2. Нажмите «Создать».
3. Выберите образ Ubuntu 22.04.
4. Установите параметры (CPU, RAM, диск) — для теста хватит минимальной конфигурации.
5. Запустите сервер и подключитесь к нему по SSH.

Шаг 2. Установите Docker и Docker Compose

Это можно сделать в две команды:

curl -fsSL https://get.docker.com -o get-docker.sh
sh get-docker.sh

Дождитесь завершения выполнения команд. 

Чтобы Dockerhub, откуда скачиваются образы приложений, не блокировал ваш трафик, используйте прокси от Timeweb Cloud. Подробнее об этом пишем на странице по ссылке, а поставить его на сервер можно одной командой:

touch /etc/docker/daemon.json && echo "{ \"registry-mirrors\" : [ \"https://dockerhub.timeweb.cloud\" ] }" > $_ && systemctl reload docker

Шаг 3. Создайте Docker Compose файл

Создайте папку для проекта и файл с конфигурацией:

mkdir keycloak && cd keycloak
nano docker-compose.yml

Вставьте в него следующее содержимое:

services:
  keycloak:
    image: quay.io/keycloak/keycloak:26.3.2
    command: start-dev
    environment:
      - KEYCLOAK_ADMIN=admin
      - KEYCLOAK_ADMIN_PASSWORD=admin
    ports:
      - "8080:8080"
    restart: always

Сохраните комбинацией клавиш Ctrl+O, далее Enter для подтверждения. Закройте редактор комбинацией Ctrl+X.

Шаг 4. Запустите Keycloak

Используйте команду:

docker compose up -d

Через минуту Keycloak будет доступен по адресу:

http://<ваш_IP>:8080

Шаг 5. Отключите требование HTTPS (только для теста)

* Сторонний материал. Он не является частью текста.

import Literature.NumberTheory.Automorphic.UnitaryGroupTorusCentreLatticeIntegrand
import Literature.NumberTheory.Automorphic.UnitaryGroupKernelClassUnipotentTwo
import Literature.NumberTheory.Automorphic.UnitaryGroupLineUnipotentTwo
import Literature.NumberTheory.Automorphic.UnitaryGroupBorelModulusTwo
import HarnessLib

/-!
# The torus integrand of the line lattice sum of `U(J₂)`: torus conjugation as a dilation of the line by
# `(N_{E/F} d₀)⁻¹`, the re-indexing `N(F) ∖ 1 = E⁻ ∖ 0 = F^*`, and the modulus `δ_B(t) = ‖N_{E/F}(d₀ t)‖_F`
(Rogawski, *Automorphic Representations of Unitary Groups in Three Variables* (1990), §7.3, proof of Prop. 7.3.1–7.3.2,
(7.3.2) pp. 96–98: «Using the decomposition `G = NMK` and `dg = |δ_B(m)|⁻¹ dn dm dk` … the integral over `𝐙M∖𝐌 → N E^*∖N I_E`
and `N∖𝐍` of `∫_K Σ_{w ∈ E⁰ ∖ {0}} f^K(… n(w) …)`», for `G = U(3)`, `U(2)`, `U(2) × U(1)` alike (p. 98); §7.2 (7.2.3) p. 94:
«`α₃` defines an isomorphism of `MS∖M` with `NE^*∖NI_E` … `Σ_{t∈F^*} ψ(atδ₀)`».)

Topic `NumberTheory/Automorphic`; namespace `Literature.NumberTheory.Automorphic.UnitaryGroup`. THEOREMS ONLY over accepted
tree modules (no definition, no named fact, no instance, no notation, no `sorry`). H-side copy at `N = 2` (cell
`pub/hodgecm-mathlib`, crux H413, census `CENSUS-LAWS-Hside` §3 (σ-u), row (C-K)_two FILE 1) of ★ (C-K) FILE 1
`UnitaryGroupTorusCentreLatticeIntegrand` (A-p03 (g20), typed at `N = 3` on the CENTRE `n(w)` of the Heisenberg group): at
`N = 2` the unipotent radical of the Borel subgroup of `U(J₂)` IS the line `N(𝔸_F) = {n(b) : b ∈ 𝔸_E⁻}` (★ H-B1
`UnitaryGroupLineUnipotentTwo`: chart `n(b) = middleRootUnipotent rfl rfl b`, rational points `n(E⁻)`), so the `u`-sum
`Σ'_{u ∈ N(F), u ≠ 1} f(g⁻¹ z₁ u g)` of the bracket of ★ B1_two `truncatedTraceClass_central_eq_add_mul_integral_two` IS a
lattice sum over `E⁻ ∖ 0` — the whole analytic content of Rogawski's Prop. 7.3.1 (b)–(d) at `G = U(2)`.

* §1 THE RE-INDEXING: `exists_equiv_rationalUnipotent_ne_one_two` — `{u ∈ N(F) : u ≠ 1} ≃ {w ∈ E⁻ : w ≠ 0}` along the
  chart (★ `middleRootUnipotent_mem_rationalUnipotent_iff_two`, `middleCoord`); `tsum_rationalUnipotent_ne_one_eq_tsum_line_two`
  — `Σ'_{u ≠ 1} G(u) = Σ'_{w ≠ 0} G(n(w))` (Mathlib `Equiv.tsum_eq`, no summability needed).
* §2 THE TORUS DILATES THE LINE: `tsum_line_conj_torus_mul_two` — `Σ'_{w ≠ 0} G((t g)⁻¹ (z₁ n(w)) (t g)) =
  Σ'_{w ≠ 0} G(g⁻¹ (z₁ n(λ_t · w)) g)`, `λ_t = d₀⁻¹ d₁` (★ B-p04 `torusConj_middleRootUnipotent_two`; `z₁` central ★
  `toAdelic_ratCenter_mul_comm_fin`); `inv_mul_diagUnit_one_eq_ideleBaseChange_two` — **`d₀⁻¹ d₁ = ((N_{E∕F} d₀)⁻¹ ⊗ 1)`**
  (★ `torus_relations_two`: `c(d₀) d₁ = 1`; ★ `AdeleRing.ideleBaseChange_ideleRelNorm`) — Rogawski's `α(m)⁻¹ = N(a)⁻¹` for
  `m = d(a, ā⁻¹)`; `smulTraceZero_torus_traceZeroLine_two` — `λ_t · θ(x) = θ((N d₀)⁻¹ · x)`; and the HEAD
  **`tsum_line_conj_torus_mul_eq_tsum_principalIdeles_two`**: for `E/F` quadratic with `c δ = -δ ≠ 0`, `t ∈ T(𝔸_F)`,
  `g ∈ G(𝔸_F)` and EVERY `G`,
  `Σ'_{u ∈ N(F), u ≠ 1} G((t g)⁻¹ (z₁ u) (t g)) = Σ'_{k ∈ F^*} G(g⁻¹ (z₁ n(θ((k · N(d₀ t))⁻¹))) g)` — B1_two's `u`-sum along
  the torus as a lattice sum over `F^*` in the NORM `N(d₀ t)` (`F^* ≅ principalIdeles F` ★ `principalIdelesEquiv`, composed
  with inversion; `E⁻ ∖ 0 = θ(F^*)` ★ `unitsEquivRationalTraceZeroNeZero`), the shape ★ B-p10 (C-P)_two
  `exists_push_and_integral_tsum_comp_ideleRelNorm_diagUnitZero_eq_two` integrates and Tate's `Σf((N d₀ t)⁻¹)` of ★
  `lineTorusStage_eq_mul_setIntegral_tateIntegrand_two` reads.
* §3 (K4)_two `torusRootModulus_diagUnit_eq_ideleNorm_ideleRelNorm_two` — **`δ_B(t) = ‖N_{E∕F}(d₀ t)‖_F`** on the torus of
  `U(J₂)` (ONE positive root: ★ `torusRootModulus_two_eq` `δ_B = ‖d₀‖_E`, and `‖d₀‖_E = ‖N d₀‖_F` ★
  `ideleNorm_ideleRelNorm_quadratic`) — versus `‖N(d₀ t)‖_F²` at `N = 3` (★ `torusRootModulus_diagUnit_eq_ideleNorm_ideleRelNorm_sq`):
  the exponent ONE is why the `U(2)` unipotent term carries Tate's TRUNCATED zeta integral at `s = 1` (the `log T` of
  Prop. 7.3.1 (d)) where the `U(3)` centre-lattice term converged absolutely at `s = 2`.

Letters: `ζ : ratOne F E c` (`z ∈ E¹`), `z₁ ∈ G(F)` with `↑z₁ = ι(ratCenter ζ)`, the chart `n(b) = middleRootUnipotent hij hN
(Multiplicative.ofAdd b)` with the index proofs `hij`, `hN` of ★ H-B1 (`rfl`, `rfl` at the call site), `θ = traceZeroLine F E c hcδ
hδ : 𝔸_F ≃ₜ+ 𝔸_E⁻`, `N = AdeleRing.ideleRelNorm F E`, `d₀ t = diagUnit (↑t).2 0`, `δ_B(t) = torusRootModulus E 2 (diagUnit (↑t).2)`.

HC_CM is proved only modulo the 7 printed citations until rung 0 closes — nothing here bears on a summit statement.

## References
* J. D. Rogawski, *Automorphic Representations of Unitary Groups in Three Variables*, Ann. of Math. Stud. 123 (1990), §7.3
  (7.3.2) and Prop. 7.3.1–7.3.2 (pp. 96–98); §7.2 (7.2.3) (p. 94); §2.2 (p. 13); §1.10 [Rogawski1990].
* J. W. S. Cassels, A. Fröhlich (eds.), *Algebraic Number Theory* (1967), Ch. II §11, Ch. VII §2 [CasselsFrohlichANT1967].
-/

set_option autoImplicit false

noncomputable section

open MeasureTheory Measure NumberField IsDedekindDomain Topology Set
open scoped MatrixGroups NNReal ENNReal

namespace Literature.NumberTheory.Automorphic

namespace UnitaryGroup

variable {F E : Type} [Field F] [NumberField F] [Field E] [NumberField E] [Algebra F E]
  {c : E ≃ₐ[F] E}
  (hij : (((0 : Fin 2) : Fin 2) : ℕ) + 1 = (((1 : Fin 2) : Fin 2) : ℕ)) (hN : 2 = 2 * (((0 : Fin 2) : Fin 2) : ℕ) + 2)

variable (ζ : ratOne F E c) {z₁ : (quasiSplit F E c 2).arithmeticSubgroup}

/-! ## §0 Conjugation plumbing -/

section Plumbing

/-- `(x g)⁻¹ (z m) (x g) = g⁻¹ (z (x⁻¹ m x)) g` for `z` central. [folklore] -/
private theorem conj_mul_of_central₂ {z : (quasiSplit F E c 2).Adelic}
    (hz : ∀ y : (quasiSplit F E c 2).Adelic, z * y = y * z) (x m g : (quasiSplit F E c 2).Adelic) :
    (x * g)⁻¹ * (z * m) * (x * g) = g⁻¹ * (z * (x⁻¹ * m * x)) * g := by
  have h : x⁻¹ * (z * m) * x = z * (x⁻¹ * m * x) := by
    rw [← mul_assoc x⁻¹, ← hz x⁻¹]
    simp only [mul_assoc]
  calc (x * g)⁻¹ * (z * m) * (x * g) = g⁻¹ * (x⁻¹ * (z * m) * x) * g := by group
    _ = g⁻¹ * (z * (x⁻¹ * m * x)) * g := by rw [h]

/-- `z₁` is central in `U(J₂)(𝔸_F)`: `z₁ y = y z₁` (★ `toAdelic_ratCenter_mul_comm_fin`). [cite: Rogawski1990, §2.2 (p. 13)] -/
theorem coe_center_mul_comm_two
    (hz₁ : (z₁ : (quasiSplit F E c 2).Adelic) =
      (quasiSplit F E c 2).toAdelic (ratCenter F E c 2 ((StdForm.antidiagonal 2).over E) ζ))
    (y : (quasiSplit F E c 2).Adelic) :
    (z₁ : (quasiSplit F E c 2).Adelic) * y = y * (z₁ : (quasiSplit F E c 2).Adelic) := by
  rw [hz₁]; exact toAdelic_ratCenter_mul_comm_fin ζ y

/-- The coercion of `z₁ u ∈ G(F)` to `G(𝔸_F)` is `↑z₁ · ↑u` (definitional bookkeeping for B1_two's spelling of the
`u`-sum). [cite: Rogawski1990, §7.3 (p. 95)] -/
theorem coe_center_mul_rationalUnipotent_two (u : rationalUnipotent F E c 2) :
    ((z₁ * ⟨(((u : rationalUnipotent F E c 2) : adelicUnipotent F E c 2) : (quasiSplit F E c 2).Adelic),
        (u : rationalUnipotent F E c 2).2⟩ : (quasiSplit F E c 2).arithmeticSubgroup) : (quasiSplit F E c 2).Adelic) =
      (z₁ : (quasiSplit F E c 2).Adelic) *
        (((u : rationalUnipotent F E c 2) : adelicUnipotent F E c 2) : (quasiSplit F E c 2).Adelic) := rfl

end Plumbing

/-! ## §1 The re-indexing `N(F) ∖ 1 = n(E⁻ ∖ 0)` -/

section Reindex

/-- **`{u ∈ N(F) : u ≠ 1} ≃ {w ∈ E⁻ : w ≠ 0}` ALONG THE CHART `n`**: the rational points of the line `N(𝔸_F)` of `U(J₂)`
are `n(E⁻)` (★ `middleRootUnipotent_mem_rationalUnipotent_iff_two`), `n` is a bijection with inverse `middleCoord` (★
`eq_middleRootUnipotent_two`, `middleCoord_middleRootUnipotent_two`) and `n(0) = 1`. [cite: Rogawski1990, §1.10] -/
theorem exists_equiv_rationalUnipotent_ne_one_two :
    ∃ e : {u : rationalUnipotent F E c 2 // u ≠ 1} ≃ {w : rationalTraceZero F E c // w ≠ 0},
      ∀ u, (((u.1 : rationalUnipotent F E c 2)) : adelicUnipotent F E c 2) =
        middleRootUnipotent hij hN (Multiplicative.ofAdd ((((e u).1 : rationalTraceZero F E c)) : traceZeroAdele F E c)) := by
  -- the equivalence on the lattices
  let e₀ : rationalUnipotent F E c 2 ≃ rationalTraceZero F E c :=
    { toFun := fun u => ⟨middleCoord hij hN (u : adelicUnipotent F E c 2), middleCoord_mem_rationalTraceZero_two hij hN u.2⟩
      invFun := fun w => ⟨middleRootUnipotent hij hN (Multiplicative.ofAdd (w : traceZeroAdele F E c)),
        (middleRootUnipotent_mem_rationalUnipotent_iff_two hij hN _).2 w.2⟩
      left_inv := fun u => Subtype.ext (eq_middleRootUnipotent_two hij hN (u : adelicUnipotent F E c 2)).symm
      right_inv := fun w => Subtype.ext (middleCoord_middleRootUnipotent_two hij hN (w : traceZeroAdele F E c)) }
  have he₀ : ∀ u : rationalUnipotent F E c 2, ((e₀ u : rationalTraceZero F E c) : traceZeroAdele F E c) =
      middleCoord hij hN (u : adelicUnipotent F E c 2) := fun u => rfl
  have hne : ∀ u : rationalUnipotent F E c 2, u ≠ 1 ↔ e₀ u ≠ 0 := by
    intro u
    refine not_congr ⟨fun h => ?_, fun h => ?_⟩
    · refine Subtype.ext ?_
      rw [he₀, h]
      exact middleCoord_one_two hij hN
    · have h' : middleCoord hij hN (u : adelicUnipotent F E c 2) = 0 := by
        rw [← he₀, h]; rfl
      refine Subtype.ext ?_
      change (u : adelicUnipotent F E c 2) = 1
      rw [eq_middleRootUnipotent_two hij hN (u : adelicUnipotent F E c 2), h',
        eq_middleRootUnipotent_two hij hN (1 : adelicUnipotent F E c 2), middleCoord_one_two]
  refine ⟨e₀.subtypeEquiv hne, fun u => ?_⟩
  change ((u.1 : rationalUnipotent F E c 2) : adelicUnipotent F E c 2) =
    middleRootUnipotent hij hN (Multiplicative.ofAdd (middleCoord hij hN ((u.1 : rationalUnipotent F E c 2) : adelicUnipotent F E c 2)))
  exact eq_middleRootUnipotent_two hij hN _

/-- **`Σ'_{u ∈ N(F), u ≠ 1} G(u) = Σ'_{w ∈ E⁻, w ≠ 0} G(n(w))`** for every `G` on `N(𝔸_F)` of `U(J₂)` (re-indexing along
§1; Mathlib `Equiv.tsum_eq`, no summability needed). [cite: Rogawski1990, §7.3 (pp. 96–98)] -/
theorem tsum_rationalUnipotent_ne_one_eq_tsum_line_two {M : Type*} [AddCommMonoid M] [TopologicalSpace M]
    (G : adelicUnipotent F E c 2 → M) :
    (∑' u : {u : rationalUnipotent F E c 2 // u ≠ 1}, G ((u.1 : rationalUnipotent F E c 2) : adelicUnipotent F E c 2)) =
      ∑' w : {w : rationalTraceZero F E c // w ≠ 0},
        G (middleRootUnipotent hij hN (Multiplicative.ofAdd (((w.1 : rationalTraceZero F E c)) : traceZeroAdele F E c))) := by
  obtain ⟨e, he⟩ := exists_equiv_rationalUnipotent_ne_one_two (F := F) (E := E) (c := c) hij hN
  rw [← e.tsum_eq (fun w : {w : rationalTraceZero F E c // w ≠ 0} =>
    G (middleRootUnipotent hij hN (Multiplicative.ofAdd (((w.1 : rationalTraceZero F E c)) : traceZeroAdele F E c))))]
  exact tsum_congr fun u => by rw [← he u]

end Reindex

/-! ## §2 The torus dilates the line variable by `λ_t = d₀⁻¹ d₁ = ((N d₀)⁻¹ ⊗ 1)` -/

section Torus

variable {M : Type*} [AddCommMonoid M] [TopologicalSpace M]

/-- **THE TORUS DILATES THE LINE**: for `t = diag(d) ∈ T(𝔸_F)` of `U(J₂)` and `g ∈ G(𝔸_F)`,
`Σ'_{w ≠ 0} G((t g)⁻¹ (z₁ n(w)) (t g)) = Σ'_{w ≠ 0} G(g⁻¹ (z₁ n(λ_t · w)) g)`, `λ_t = d₀⁻¹ d₁` (★
`torusConj_middleRootUnipotent_two`; `z₁` central) — Rogawski's «`M` acts on `n(w)` through `α(m)⁻¹`».
[cite: Rogawski1990, §7.3 (pp. 96–98)] [cite: Rogawski1990, §7.2 (p. 94)] -/
theorem tsum_line_conj_torus_mul_two
    (hz₁ : (z₁ : (quasiSplit F E c 2).Adelic) =
      (quasiSplit F E c 2).toAdelic (ratCenter F E c 2 ((StdForm.antidiagonal 2).over E) ζ))
    (G : (quasiSplit F E c 2).Adelic → M) (t : torusInBorel F E c 2) {d : Fin 2 → (AdeleRing (𝓞 E) E)ˣ}
    (hd : glDiagonal 2 (AdeleRing (𝓞 E) E) d =
      adelicVal F E c 2 _ ((t : borelAdelic F E c 2) : (quasiSplit F E c 2).Adelic))
    (g : (quasiSplit F E c 2).Adelic) :
    (∑' w : {w : rationalTraceZero F E c // w ≠ 0},
      G ((((t : borelAdelic F E c 2) : (quasiSplit F E c 2).Adelic) * g)⁻¹ *
        ((z₁ : (quasiSplit F E c 2).Adelic) *
          ((middleRootUnipotent hij hN (Multiplicative.ofAdd (((w.1 : rationalTraceZero F E c)) : traceZeroAdele F E c)) :
            adelicUnipotent F E c 2) : (quasiSplit F E c 2).Adelic)) *
        ((((t : borelAdelic F E c 2) : (quasiSplit F E c 2).Adelic)) * g))) =
      ∑' w : {w : rationalTraceZero F E c // w ≠ 0},
        G (g⁻¹ * ((z₁ : (quasiSplit F E c 2).Adelic) *
          ((middleRootUnipotent hij hN (Multiplicative.ofAdd
              (smulTraceZero ((d 0)⁻¹ * d 1) (conjAdele_lineScalar_two t hd)
                (((w.1 : rationalTraceZero F E c)) : traceZeroAdele F E c))) :
            adelicUnipotent F E c 2) : (quasiSplit F E c 2).Adelic)) * g) := by
  refine tsum_congr fun w => congrArg G ?_
  rw [conj_mul_of_central₂ (coe_center_mul_comm_two ζ hz₁)]
  have h := congrArg (fun v : adelicUnipotent F E c 2 => (v : (quasiSplit F E c 2).Adelic))
    (torusConj_middleRootUnipotent_two hij hN t hd (((w.1 : rationalTraceZero F E c)) : traceZeroAdele F E c))
  simp only [] at h
  rw [← h]

variable [Algebra.IsQuadraticExtension F E] {δ : E}

/-- **The line character is the inverse norm of the first diagonal entry**: for `t = diag(d) ∈ T(𝔸_F)` of the quasi-split
`U(J₂)` of a QUADRATIC `E/F`, `d₀⁻¹ d₁ = ((N_{E/F} d₀)⁻¹ ⊗ 1)` — the torus relation `c(d₀) d₁ = 1` (★ `torus_relations_two`)
and `(N y)_E = y · c y` (★ `AdeleRing.ideleBaseChange_ideleRelNorm`, ★ `ideleGalNorm_eq_mul_smul_of_apply_eq_neg`). Rogawski:
`α(m)⁻¹ = N(a)⁻¹` for `m = d(a, ā⁻¹)`. [cite: Rogawski1990, §7.2 (p. 94)] [cite: CasselsFrohlichANT1967, Ch. VII §2] -/
theorem inv_mul_diagUnit_one_eq_ideleBaseChange_two (hcδ : c δ = -δ) (hδ : δ ≠ 0) (t : torusInBorel F E c 2)
    {d : Fin 2 → (AdeleRing (𝓞 E) E)ˣ}
    (hd : glDiagonal 2 (AdeleRing (𝓞 E) E) d =
      adelicVal F E c 2 _ ((t : borelAdelic F E c 2) : (quasiSplit F E c 2).Adelic)) :
    (d 0)⁻¹ * d 1 = AdeleRing.ideleBaseChange F E (AdeleRing.ideleRelNorm F E (d 0))⁻¹ := by
  obtain ⟨-, h01⟩ := torus_relations_two t hd
  have h1 : d 1 = (c • d 0)⁻¹ := by
    refine eq_inv_of_mul_eq_one_right (Units.ext ?_)
    rw [Units.val_mul, val_smul_eq_conjAdele, Units.val_one]
    exact h01
  rw [h1, map_inv, AdeleRing.ideleBaseChange_ideleRelNorm, ideleGalNorm_eq_mul_smul_of_apply_eq_neg c hcδ hδ,
    ← _root_.mul_inv_rev, mul_comm (c • d 0)]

По умолчанию Keycloak требует HTTPS даже в dev-режиме, из-за чего при открытии может появиться сообщение HTTPS required.

Чтобы отключить это поведение только в тестовой среде, выполните в контейнере Keycloak следующие команды:

docker exec -it keycloak-keycloak-1 /opt/keycloak/bin/kcadm.sh config credentials --server http://localhost:8080 --realm master --user admin --password admin
docker exec -it keycloak-keycloak-1 /opt/keycloak/bin/kcadm.sh update realms/master -s sslRequired=NONE

После этого можно обновить страницу — сообщение об HTTPS исчезнет. Теперь можно авторизоваться в панель с логином и пароль admin.

Базовая настройка Keycloak

После успешного запуска контейнера с Keycloak вы получите административную панель по адресу http://<ваш-сервер>:8080/admin. Именно здесь происходит вся настройка: от создания realm'ов до подключения клиентов, ролей и пользователей.

Реалмы

В Keycloak всё начинается с реалма — это как отдельный «мир» с собственной базой пользователей, настройками безопасности и приложениями.

Представьте, что вы делаете платформу с двумя проектами: внутренний портал для сотрудников и сайт для клиентов. У каждого — свои пользователи, свои роли, свои настройки входа. Чтобы не хранить всё вместе, вы создаете два реалма: staff и clients. Они полностью изолированы друг от друга: логины, правила, страницы входа, даже политики паролей можно настроить по-разному.

Реалм — это способ держать порядок в системе и не путать пользователей из разных приложений.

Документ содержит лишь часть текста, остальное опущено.